→ Task prompt
Every line that contains the word "ENNReal" is to be copied from the listing.

→ Exercise data
════════════════════
import Summits.QuantumFields.YangMills.Theorems.ComplexCouplingChannelHarmonicMeasureEngineTorusLegPrelims

/-!
# Zero-free disc from derivative bounds of the free energy at one real point

Helper file for the crux `FreeEnergyWindowChannel` (item `stmt-QuantumFields-18842`, route
`ComplexCouplingChannel` of `QuantumFields/YangMills`), line `Sketch` (transport, layer 2), stub
`stub_zeroFreeOfDerivBounds`.  Pure one-variable complex analysis.

Let `Z : ℂ → ℂ` be entire, real and positive on the real axis (`Z s = ‖Z s‖ ≠ 0` for real `s`), and let
`L s := log ‖Z s‖` (`s` real) be its free energy.  If `|∂ⁿ L (t)| ≤ K · n! · Cⁿ` for all `n ≥ 1` (`C > 0`), then
`Z` has no zero in the open disc `‖z - t‖ < 1 / C`.

Proof.  LOCAL LOGARITHM (`exists_differentiableOn_exp_eq_near_ofReal`): `Z t ≠ 0`, so `Z` is zero-free on a
small disc `ball t r₀`, where `w ↦ Z (t + w) / Z t` has a normalised holomorphic logarithm (tree lemma
`exists_differentiableOn_exp_eq`); shifting by `log ‖Z t‖` gives `ℓ` holomorphic on `ball t r₀` with `exp ∘ ℓ = Z`
and `ℓ t = log ‖Z t‖`.  REALITY ON THE AXIS: for real `s` near `t`, `exp (ℓ s) = Z s = ‖Z s‖ = exp (L s)`, so
`ℓ s - L s ∈ 2πiℤ`; it is continuous in `s` and vanishes at `s = t`, hence `|Im (ℓ s - L s)| < π` near `t` and
`ℓ s = L s` there (`Complex.log_exp`).  DERIVATIVES: the iterated derivatives along the reals of a holomorphic
function are its complex iterated derivatives (`iteratedDeriv_comp_ofReal`, induction with
`HasDerivAt.comp_ofReal`), and `iteratedDeriv` commutes with the coercion `ℝ → ℂ` (`iteratedDeriv_ofReal_comp`,
induction with `HasDerivAt.ofReal_comp`); therefore `∂ⁿ ℓ (t) = ∂ⁿ L (t)`.  TAYLOR SERIES: the power series
`Σ aₙ (z - t)ⁿ`, `aₙ := ∂ⁿ ℓ (t) / n!`, has `‖aₙ‖ ≤ K Cⁿ` (`n ≥ 1`), hence radius `≥ 1 / C`
(`FormalMultilinearSeries.le_radius_of_bound`), so its sum `G` is holomorphic on `ball t (1 / C)`; by Taylor's
theorem (`Complex.taylorSeries_eq_on_ball'`) `G = ℓ` on `ball t r₀`.  IDENTITY THEOREM: `exp ∘ G` and `Z` are
holomorphic on the preconnected disc `ball t (1 / C)` and agree near `t`, hence on the whole disc
(`AnalyticOnNhd.eqOn_of_preconnected_of_eventuallyEq`), so `Z = exp ∘ G ≠ 0` there.

References: tree `exists_differentiableOn_exp_eq` (`ComplexCouplingChannelHarmonicMeasureEngineTorusLegPrelims.lean`);
Mathlib `Complex.taylorSeries_eq_on_ball'`, `FormalMultilinearSeries.hasFPowerSeriesOnBall`,
`AnalyticOnNhd.eqOn_of_preconnected_of_eventuallyEq`, `HasDerivAt.comp_ofReal`, `HasDerivAt.ofReal_comp`.
-/

open Complex Metric Set Filter Topology

namespace Summit.QuantumFields.YangMills.Theorems.FreeEnergyWindowChannel

open Summit.QuantumFields.YangMills.Theorems.ComplexCouplingChannel

/-- **Iterated derivatives along the reals of a holomorphic function.**  If `f` is holomorphic on an open
`U ⊆ ℂ`, then at every real point `s` with `↑s ∈ U` the `n`-th derivative of the restriction `x ↦ f ↑x`
(`x : ℝ`) is the `n`-th complex derivative of `f` at `↑s`.  Induction on `n` (`HasDerivAt.comp_ofReal`, the first
derivatives agreeing on the open set `(↑)⁻¹' U`). [folklore] -/
theorem iteratedDeriv_comp_ofReal {U : Set ℂ} (hU : IsOpen U) (n : ℕ) :
    ∀ {f : ℂ → ℂ}, DifferentiableOn ℂ f U → ∀ {s : ℝ}, (s : ℂ) ∈ U →
      iteratedDeriv n (fun x : ℝ => f x) s = iteratedDeriv n f s := by
  induction n with
  | zero => intro f _ s _; simp
  | succ n ih =>
    intro f hf s hs
    rw [iteratedDeriv_succ', iteratedDeriv_succ', ← ih (hf.deriv hU) hs]
    refine Filter.EventuallyEq.iteratedDeriv_eq n ?_
    filter_upwards [continuous_ofReal.continuousAt.preimage_mem_nhds (hU.mem_nhds hs)] with x hx
    exact (hf.differentiableAt (hU.mem_nhds hx)).hasDerivAt.comp_ofReal.deriv

/-- **`iteratedDeriv` commutes with the coercion `ℝ → ℂ`**: for every `f : ℝ → ℝ`,
`∂ⁿ (x ↦ ↑(f x)) = (x ↦ ↑(∂ⁿ f x))`.  Induction on `n` (`HasDerivAt.ofReal_comp`; at points where `f` is not
differentiable both first derivatives vanish, `x ↦ ↑(f x)` being differentiable iff `f = re ∘ (↑f)` is). [folklore] -/
theorem iteratedDeriv_ofReal_comp (n : ℕ) :
    ∀ f : ℝ → ℝ, iteratedDeriv n (fun x : ℝ => ((f x : ℝ) : ℂ)) = fun x => ((iteratedDeriv n f x : ℝ) : ℂ) := by
  induction n with
  | zero => intro f; simp
  | succ n ih =>
    intro f
    rw [iteratedDeriv_succ', iteratedDeriv_succ', ← ih (deriv f)]
    congr 1
    funext x
    by_cases h : DifferentiableAt ℝ f x
    · exact h.hasDerivAt.ofReal_comp.deriv
    · rw [deriv_zero_of_not_differentiableAt h, ofReal_zero, deriv_zero_of_not_differentiableAt]
      exact fun h' => h (by simpa [Function.comp_def] using reCLM.differentiableAt.comp x h')

/-- **Local holomorphic logarithm, real-normalised at a real point.**  If `Z` is entire with `Z t = ‖Z t‖ ≠ 0` at
the real point `t`, then on some disc `ball t r` (`r > 0`) there is a holomorphic `ℓ` with `exp ∘ ℓ = Z` and
`ℓ t = log ‖Z t‖`.  Proof: `Z` is zero-free near `t` by continuity; apply the tree's normalised logarithm
`exists_differentiableOn_exp_eq` to `w ↦ Z (t + w) / Z t` and shift by `log ‖Z t‖`. [folklore] -/
theorem exists_differentiableOn_exp_eq_near_ofReal {Z : ℂ → ℂ} {t : ℝ} (hZ : Differentiable ℂ Z)
    (hreal : Z t = ((‖Z t‖ : ℝ) : ℂ)) (hne : Z t ≠ 0) :
    ∃ r : ℝ, 0 < r ∧ ∃ ℓ : ℂ → ℂ, DifferentiableOn ℂ ℓ (ball (t : ℂ) r) ∧
      ℓ t = ((Real.log ‖Z t‖ : ℝ) : ℂ) ∧ ∀ w ∈ ball (t : ℂ) r, exp (ℓ w) = Z w := by
  -- a zero-free disc around `t`
  obtain ⟨r, hr, hrU⟩ := Metric.isOpen_iff.1 (isOpen_compl_singleton.preimage hZ.continuous) (t : ℂ)
    (mem_preimage.2 (mem_compl_singleton_iff.2 hne))
  -- the normalised function `w ↦ Z (t + w) / Z t` on `ball 0 r`
  set W : ℂ → ℂ := fun w => Z (t + w) / Z t with hW
  have hWd : DifferentiableOn ℂ W (ball 0 r) := by
    refine Differentiable.differentiableOn ?_
    rw [hW]
    fun_prop
  have hW0 : ∀ w ∈ ball (0 : ℂ) r, W w ≠ 0 := fun w hw => by
    refine div_ne_zero (hrU ?_) hne
    rw [mem_ball_iff_norm, add_sub_cancel_left]
    exact mem_ball_zero_iff.1 hw
  have hW1 : W 0 = 1 := by simp [hW, hne]
  obtain ⟨g, hgd, hg0, hge⟩ := exists_differentiableOn_exp_eq hr hWd hW0 hW1
  refine ⟨r, hr, fun w => g (w - t) + ((Real.log ‖Z t‖ : ℝ) : ℂ), ?_, by simp [hg0], fun w hw => ?_⟩
  · refine (hgd.comp (differentiableOn_id.sub_const _) fun w hw => ?_).add_const _
    exact mem_ball_zero_iff.2 (mem_ball_iff_norm.1 hw)
  · have hwt : w - t ∈ ball (0 : ℂ) r := mem_ball_zero_iff.2 (mem_ball_iff_norm.1 hw)
    rw [exp_add, hge _ hwt, hW]
    dsimp only
    rw [add_sub_cancel, ← ofReal_exp, Real.exp_log (norm_pos_iff.2 hne), ← hreal]
    exact div_mul_cancel₀ _ hne

/-- **Zero-free disc from derivative bounds at one real point** (stub `stub_zeroFreeOfDerivBounds` of the line
`Sketch`, transport, layer 2).  Let `Z` be entire, real and positive on the real axis (`Z s = ‖Z s‖ ≠ 0` for real
`s`), and suppose the real free energy `L s := log ‖Z s‖` satisfies `|∂ⁿ L (t)| ≤ K · n! · Cⁿ` for all `n ≥ 1`
(`C > 0`).  Then `Z z ≠ 0` whenever `‖z - t‖ < C⁻¹`.  Proof: local holomorphic logarithm `ℓ` of `Z` near `t`,
equal to `L` on the real axis near `t`, so `∂ⁿ ℓ (t) = ∂ⁿ L (t)`; the Taylor series of `ℓ` at `t` has radius
`≥ 1 / C` and its sum `G` continues `ℓ`; `exp ∘ G = Z` on the disc by the identity theorem. [folklore] -/
theorem stub_zeroFreeOfDerivBounds :
    ∀ (Z : ℂ → ℂ) (t C K : ℝ), 0 < C → Differentiable ℂ Z →
      (∀ s : ℝ, Z (s : ℂ) = ((‖Z (s : ℂ)‖ : ℝ) : ℂ)) → (∀ s : ℝ, Z (s : ℂ) ≠ 0) →
      (∀ n : ℕ, 1 ≤ n → |iteratedDeriv n (fun s : ℝ => Real.log ‖Z (s : ℂ)‖) t| ≤ K * n.factorial * C ^ n) →
      ∀ z : ℂ, ‖z - (t : ℂ)‖ < C⁻¹ → Z z ≠ 0 := by
  intro Z t C K hC hZ hreal hne hbd z hz
  set L : ℝ → ℝ := fun s => Real.log ‖Z (s : ℂ)‖ with hL
  have hC' : 0 < C⁻¹ := inv_pos.2 hC
  -- STEP 1: local holomorphic logarithm `ℓ` of `Z` on `ball t r₀`, `ℓ t = log ‖Z t‖`
  obtain ⟨r₀, hr₀, ℓ, hℓd, hℓt, hexp⟩ := exists_differentiableOn_exp_eq_near_ofReal hZ (hreal t) (hne t)
  have hballt : ball (t : ℂ) r₀ ∈ 𝓝 ((t : ℝ) : ℂ) := isOpen_ball.mem_nhds (mem_ball_self hr₀)
  -- STEP 2: on the real axis near `t`, `ℓ = L`
  have hLℓ : (fun s : ℝ => ℓ s) =ᶠ[𝓝 t] fun s : ℝ => ((L s : ℝ) : ℂ) := by
    have hc : ContinuousAt (fun s : ℝ => ℓ s - ((L s : ℝ) : ℂ)) t := by
      refine ((hℓd.differentiableAt hballt).continuousAt.comp continuous_ofReal.continuousAt).sub ?_
      exact continuous_ofReal.continuousAt.comp
        (((hZ.continuous.comp continuous_ofReal).continuousAt.norm.log (norm_ne_zero_iff.2 (hne t))))
    have h0 : ℓ t - ((L t : ℝ) : ℂ) = 0 := by
      show ℓ t - ((Real.log ‖Z (t : ℂ)‖ : ℝ) : ℂ) = 0
      rw [hℓt, sub_self]
    have h1 : ∀ᶠ s : ℝ in 𝓝 t, (s : ℂ) ∈ ball (t : ℂ) r₀ :=
      continuous_ofReal.continuousAt.preimage_mem_nhds hballt
    have h2 : ∀ᶠ s : ℝ in 𝓝 t, ℓ s - ((L s : ℝ) : ℂ) ∈ ball (0 : ℂ) Real.pi := by
      refine hc.eventually_mem ?_
      show ball (0 : ℂ) Real.pi ∈ 𝓝 (ℓ t - ((L t : ℝ) : ℂ))
      rw [h0]
      exact ball_mem_nhds _ Real.pi_pos
    filter_upwards [h1, h2] with s hs1 hs2
    have hE : exp (ℓ s - ((L s : ℝ) : ℂ)) = 1 := by
      have hs : exp ((L s : ℝ) : ℂ) = Z s := by
        show exp ((Real.log ‖Z (s : ℂ)‖ : ℝ) : ℂ) = Z s
        rw [← ofReal_exp, Real.exp_log (norm_pos_iff.2 (hne s)), ← hreal s]
      rw [exp_sub, hexp _ hs1, hs, div_self (hne s)]
    have him : |(ℓ s - ((L s : ℝ) : ℂ)).im| < Real.pi := (abs_im_le_norm _).trans_lt (mem_ball_zero_iff.1 hs2)
    rw [← sub_eq_zero, ← Complex.log_exp (abs_lt.1 him).1 (abs_lt.1 him).2.le, hE, Complex.log_one]
  -- STEP 3: the complex Taylor coefficients of `ℓ` at `t` are the real ones of `L`
  have hder : ∀ n : ℕ, iteratedDeriv n ℓ (t : ℂ) = ((iteratedDeriv n L t : ℝ) : ℂ) := fun n => by
    rw [← iteratedDeriv_comp_ofReal isOpen_ball n hℓd (mem_ball_self hr₀), hLℓ.iteratedDeriv_eq n,
      iteratedDeriv_ofReal_comp]
  -- STEP 4: the Taylor series of `ℓ` at `t` has radius `≥ C⁻¹`; its sum `G` is holomorphic on `ball t C⁻¹`
  -- and agrees with `ℓ` on `ball t r₀`
  set a : ℕ → ℂ := fun n => ((n.factorial : ℕ) : ℂ)⁻¹ * iteratedDeriv n ℓ t with ha
  have hcoef : ∀ n : ℕ, 1 ≤ n → ‖a n‖ ≤ K * C ^ n := fun n hn => by
    have hfac : (0 : ℝ) < n.factorial := by positivity
    simp only [ha, hder, norm_mul, norm_inv, Complex.norm_natCast, Complex.norm_real, Real.norm_eq_abs]
    rw [inv_mul_le_iff₀ hfac]
    calc |iteratedDeriv n L t| ≤ K * n.factorial * C ^ n := hbd n hn
      _ = n.factorial * (K * C ^ n) := by ring
  obtain ⟨R, hRC⟩ : ∃ R : NNReal, (R : ℝ) = C⁻¹ := ⟨⟨C⁻¹, hC'.le⟩, rfl⟩
  have hbound : ∀ n : ℕ, ‖FormalMultilinearSeries.ofScalars ℂ a n‖ * (R : ℝ) ^ n ≤ max K ‖a 0‖ := by
    intro n
    rw [FormalMultilinearSeries.ofScalars_norm, hRC]
    rcases Nat.eq_zero_or_pos n with rfl | hn
    · simp
    · calc ‖a n‖ * C⁻¹ ^ n ≤ K * C ^ n * C⁻¹ ^ n := by gcongr; exact hcoef n hn
        _ = K := by rw [mul_assoc, ← mul_pow, mul_inv_cancel₀ hC.ne', one_pow, mul_one]
        _ ≤ max K ‖a 0‖ := le_max_left _ _
  have hrad : (R : ENNReal) ≤ (FormalMultilinearSeries.ofScalars ℂ a).radius :=
    FormalMultilinearSeries.le_radius_of_bound _ _ hbound
  have hRpos : (0 : ENNReal) < R := by
    have : (0 : ℝ) < R := hRC ▸ hC'
    exact_mod_cast this
  set p : FormalMultilinearSeries ℂ ℂ ℂ := FormalMultilinearSeries.ofScalars ℂ a with hp
  have hps : DifferentiableOn ℂ p.sum (ball (0 : ℂ) C⁻¹) := by
    have h := (p.hasFPowerSeriesOnBall (hRpos.trans_le hrad)).differentiableOn.mono
      (Metric.eball_subset_eball hrad)
    rwa [Metric.eball_coe, hRC] at h
  set G : ℂ → ℂ := fun w => p.sum (w - t) with hG
  have hGd : DifferentiableOn ℂ G (ball (t : ℂ) C⁻¹) :=
    hps.comp (differentiableOn_id.sub_const _) fun w hw => mem_ball_zero_iff.2 (mem_ball_iff_norm.1 hw)
  have hGℓ : ∀ w ∈ ball (t : ℂ) r₀, G w = ℓ w := fun w hw => by
    rw [← Complex.taylorSeries_eq_on_ball' hw hℓd]
    show (FormalMultilinearSeries.ofScalars ℂ a).sum (w - t) = _
    unfold FormalMultilinearSeries.sum
    exact tsum_congr fun n => by rw [FormalMultilinearSeries.ofScalars_apply_eq, smul_eq_mul]
  -- STEP 5: identity theorem on the preconnected disc `ball t C⁻¹`
  have hEq : EqOn (fun w => exp (G w)) Z (ball (t : ℂ) C⁻¹) := by
    refine AnalyticOnNhd.eqOn_of_preconnected_of_eventuallyEq (hGd.cexp.analyticOnNhd isOpen_ball)
      (hZ.differentiableOn.analyticOnNhd isOpen_ball) (convex_ball _ _).isPreconnected (mem_ball_self hC') ?_
    filter_upwards [hballt] with w hw
    rw [hGℓ w hw, hexp w hw]
  rw [← hEq (mem_ball_iff_norm.2 hz)]
  exact exp_ne_zero _

end Summit.QuantumFields.YangMills.Theorems.FreeEnergyWindowChannel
════════════════════
→ Answer below
  have hrad : (R : ENNReal) ≤ (FormalMultilinearSeries.ofScalars ℂ a).radius :=
  have hRpos : (0 : ENNReal) < R := by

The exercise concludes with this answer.